I'm going cite my sources on the canned vs dry debate. My veterinarian says that a high quality dry food is fine, as long as the cat drinks water on a regular basis and is otherwise healthy. Some cats are super picky and won't touch your pool of filtered water, of course, so wet food is the only way to go. BUT... for most cats, wet food isn't inherently better. I personally feed Blue, the grain-free variety, which can be softened with water if you think kitty isn't drinking enough.


Boils down to: The bottom line? “More research is needed to determine whether wet food is better,” Bough says. But the high moisture content in wet food can be beneficial to cats with urinary tract problems, diabetes, or kidney disease.

WebMD again

Boils down to: She says that a high-quality brand of cat food -- either wet or dry -- can be nutritionally complete. However, Larsen also tells WebMD, “Some cats benefit from the higher moisture content of wet food, which makes their urine more dilute. But most cats do fine on dry. It’s an issue of personal preference.”


Boils down to: Both wet and dry products can be nutritionally complete, Meredith, if they are high-quality pet foods appropriate for your pet's life stage and nutritional requirements.


Boils down to: (note: this needs citation, but it basically says the same thing as other experts on the topic) A good quality either wet or dry can be more than satisfactory for a cat's nutritional requirements.[citation needed] Wet food has more moisture than dry food, making water intake especially important for cats who eat primarily dry food.


For treats, I use 100% freeze-dried chicken or turkey bought from PetSmart. It's cheaper to buy the large pack meant for dogs. As long as it's 100% meat, and you're okay with breaking off small pieces for Kitty, it doesn't matter what animal the product is marketed toward. The occasional treat, especially if you're training the cat, won't ruin his appetite for dinner.

Lastly, I don't have a water fountain. My cat plays in his water dish and wet bathtubs enough as-is. I use a flat-bottom bowl to (somewhat) prevent him from flipping it over.
posted by plaintiff6r at 11:29 PM on August 29, 2012 [1 favorite]

My cats adore the Hagen Fresh and Clear Drinking Fountain. Here are some photos from their first day or two with it.
posted by jeri at 12:08 AM on August 30, 2012

thank you for all of the advice! i think for now we're going to keep giving him the wet food twice a day and then free feeding with the dry stuff. i'll be switching brands on the dry to find something he likes a little better.

so many fountain options! i'll have to go through those and figure out which are the most up his alley. i can agree with the logic of doing metal or ceramic over plastic. i actually hadn't considered it, so thanks!

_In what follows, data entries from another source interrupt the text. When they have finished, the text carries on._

/-- **`hist` is good**: existence by `Σᵇ₁`-induction on the prefix length `m ≤ |ℓ|`, appending the
next block `G(x̄, m, u_m) mod 2ᴮ` on top; uniqueness blockwise by induction and then by
extensionality of block codes (Buss 1986, §2.6; Krajíček 1995, Lemma 6.1.1).
[cite: Krajicek1995, Lemma 6.1.1 (p. 86)] -/
theorem good_hist (hI : I.Good) (hG : G.Good) : (hist I G ℓ β).Good where
  sig := by
    have := isSig_histCore (ℓ := ℓ) (β := β) hI.sig hG.sig
    simp_all [SForm.IsSig, hist]
  isFn M _ _ _ := by
    refine ⟨fun x => ?_, fun x w w' hw hw' => ?_, fun x w hw => ?_⟩
    · -- existence
      set L := mLen (ℓ.realize x) with hL
      set S := seqS ℓ β x with hS
      set B := seqB β x with hB'
      have hSval : S = mSmash (2 * ℓ.realize x + 1) (β.realize x) := seqS_eq x
      have hBS : B ≤ mLen S := seqB_le x
      have key : ∀ m, m ≤ L → ∃ w, w ≤ mSmash 1 S ∧ (msp S w ((m + 1) * B) = 0 ∧
          blk S w 0 B = lsp S (I.fn x) B ∧
          ∀ j, j ≤ L → j < m → blk S w (j + 1) B =
            lsp S (G.fn (Fin.snoc (Fin.snoc x j) (blk S w j B))) B) := by
        intro m hm
        refine indLen (A := fun m => ∃ w, w ≤ mSmash 1 S ∧ (msp S w ((m + 1) * B) = 0 ∧
          blk S w 0 B = lsp S (I.fn x) B ∧
          ∀ j, j ≤ L → j < m → blk S w (j + 1) B =
            lsp S (G.fn (Fin.snoc (Fin.snoc x j) (blk S w j B))) B))
          (isSigmabDef_hist_prefix hI hG x) (ℓ.realize x) ?_ ?_ hm
        · -- `m = 0`: the single block `lsp S (I x̄) B`
          have hv : lsp S (I.fn x) B < pw S B := lsp_lt_pw _ _ _
          refine ⟨lsp S (I.fn x) B, hv.le.trans (pw_le _ _), ?_, ?_, fun j _ hj => ?_⟩
          · rw [zero_add, one_mul]; exact msp_eq_zero_of_lt hv
          · rw [blk, zero_mul, msp_zero_right, lsp_lsp_of_le le_rfl]
          · exact absurd hj (not_lt_of_ge bot_le)
        · rintro m hmL ⟨w, -, hw, h0, hstep⟩
          set v := lsp S (G.fn (Fin.snoc (Fin.snoc x m) (blk S w m B))) B with hv'
          have hv : v < pw S B := lsp_lt_pw _ _ _
          have hm1 : m + 1 ≤ L := (add_one_le_iff' _ _).2 hmL
          have hmB : (m + 1 + 1) * B ≤ mLen S := by rw [hSval]; exact succ_mul_le_mLen_size hm1
          have hmB' : (m + 1) * B ≤ mLen S := by
            rw [hSval]; exact mul_le_mLen_size (hm1.trans (le_add_right'' _ _))
          have happ := msp_append_eq_zero' hw hv hmB
          refine ⟨v * pw S ((m + 1) * B) + w, (msp_eq_zero_iff.1 happ).le.trans (pw_le _ _), happ,
            ?_, fun j hjL hjm => ?_⟩
          · rw [blk_append_of_lt (zero_add (m + 1))
              (lt_of_le_of_lt (zero_le_model m) (lt_add_one' m)).ne' hmB', h0]
          · rcases ((lt_add_one_iff' j m).1 hjm).eq_or_lt with rfl | hlt
            · -- the new block
              rw [blk_append_last hw, lsp_eq_self_of_lt hv,
                blk_append_of_lt rfl one_ne_zero hmB']
            · -- old blocks
              obtain ⟨e, -, he⟩ := exists_add_eq_of_le_mLen hm1 (add_le_add_left hlt.le 1)
              have he0 : e ≠ 0 := by
                rintro rfl
                rw [add_zero] at he
                exact hlt.ne (add_right_cancel he)
              obtain ⟨e', -, he'⟩ := exists_add_eq_of_le_mLen hm1 (hlt.le.trans (le_add_right'' _ _))
              have he0' : e' ≠ 0 := by
                rintro rfl
                rw [add_zero] at he'
                exact (hlt.trans (lt_add_one' m)).ne he'
              rw [blk_append_of_lt he he0 hmB', blk_append_of_lt he' he0' hmB', hstep j hjL hlt]
      obtain ⟨w, -, hw, h0, hstep⟩ := key L le_rfl
      exact ⟨w, (rel_hist_iff hI hG x w).2 ⟨hw, h0, fun j hj => hstep j hj.le hj⟩⟩
    · -- uniqueness
      obtain ⟨h1, h2, h3⟩ := (rel_hist_iff hI hG x w).1 hw
      obtain ⟨h1', h2', h3'⟩ := (rel_hist_iff hI hG x w').1 hw'
      by_cases hB0 : seqB β x = 0
      · rw [hB0, mul_zero] at h1 h1'
        rw [eq_zero_of_msp_zero h1, eq_zero_of_msp_zero h1']
      · have hB1 : 1 ≤ seqB β x := (one_le_iff_ne_zero' _).2 hB0
        have hL : mLen (ℓ.realize x) + 1 ≤ mLen (seqS ℓ β x) := by
          rw [seqS_eq]; exact mLen_succ_le_mLen_size _ _ hB1
        have hLB : (mLen (ℓ.realize x) + 1) * seqB β x ≤ mLen (seqS ℓ β x) := by
          rw [seqS_eq]; exact mul_le_mLen_size le_rfl
        refine eq_of_blk_eq hL hLB h1 h1' fun j hj => ?_
        exact blk_eq_of_rec x le_rfl (h2.trans h2'.symm) h3 h3' ((lt_add_one_iff' _ _).1 hj)
    · -- bound
      obtain ⟨h1, -⟩ := (rel_hist_iff hI hG x w).1 hw
      have : w ≤ mSmash 1 (seqS ℓ β x) := (msp_eq_zero_iff.1 h1).le.trans (pw_le _ _)
      simpa [hist, seqS] using (mLe_iff _ _).2 this

/-- `hist(x̄) < 2^{(|ℓ|+1)·B}`. [cite: Krajicek1995, Lemma 6.1.1 (p. 86)] -/
theorem msp_hist (hI : I.Good) (hG : G.Good) (x : Fin n → M) :
    msp (seqS ℓ β x) ((hist I G ℓ β).fn x) ((mLen (ℓ.realize x) + 1) * seqB β x) = 0 :=
  ((rel_hist_iff hI hG x _).1 ((good_hist hI hG).isFnIn.rel_fn x)).1

/-- **Block `0` of `hist`** is `I(x̄) mod 2ᴮ`. [cite: Krajicek1995, Lemma 6.1.1 (p. 86)] -/
theorem blk_hist_zero (hI : I.Good) (hG : G.Good) (x : Fin n → M) :
    blk (seqS ℓ β x) ((hist I G ℓ β).fn x) 0 (seqB β x) = lsp (seqS ℓ β x) (I.fn x) (seqB β x) :=
  ((rel_hist_iff hI hG x _).1 ((good_hist hI hG).isFnIn.rel_fn x)).2.1

/-- **Block `j + 1` of `hist`** is `G(x̄, j, block j) mod 2ᴮ` (`j < |ℓ(x̄)|`).
[cite: Krajicek1995, Lemma 6.1.1 (p. 86)] -/
theorem blk_hist_succ (hI : I.Good) (hG : G.Good) (x : Fin n → M) {j : M} (hj : j < mLen (ℓ.realize x)) :
    blk (seqS ℓ β x) ((hist I G ℓ β).fn x) (j + 1) (seqB β x) =
      lsp (seqS ℓ β x) (G.fn (Fin.snoc (Fin.snoc x j) (blk (seqS ℓ β x) ((hist I G ℓ β).fn x) j (seqB β x))))
        (seqB β x) :=
  ((rel_hist_iff hI hG x _).1 ((good_hist hI hG).isFnIn.rel_fn x)).2.2 j hj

as far as his name - around the house we call him mal (or malcolm when he's acting up). :)
posted by radiopaste at 10:34 AM on August 30, 2012

I really like the Pioneer Pet stainless steel fountain. Haven't had any problems with it, and one of our cats loves it (the other doesn't go for it, but she likely wouldn't like any fountain). If the fountain is underfilled, the motor makes a little noise--easily corrected by adding more water. The fountain does get some mineral deposits on it from our water, but I discovered that CLR clears those up easily.
posted by msbubbaclees at 2:51 PM on August 30, 2012

I am going to get around to building one of jamaro's DIY bucket-fountains someday.

warning: the AskMe itself is sad and describes severe veterinary issues, but the fountain sidetrack is helpful.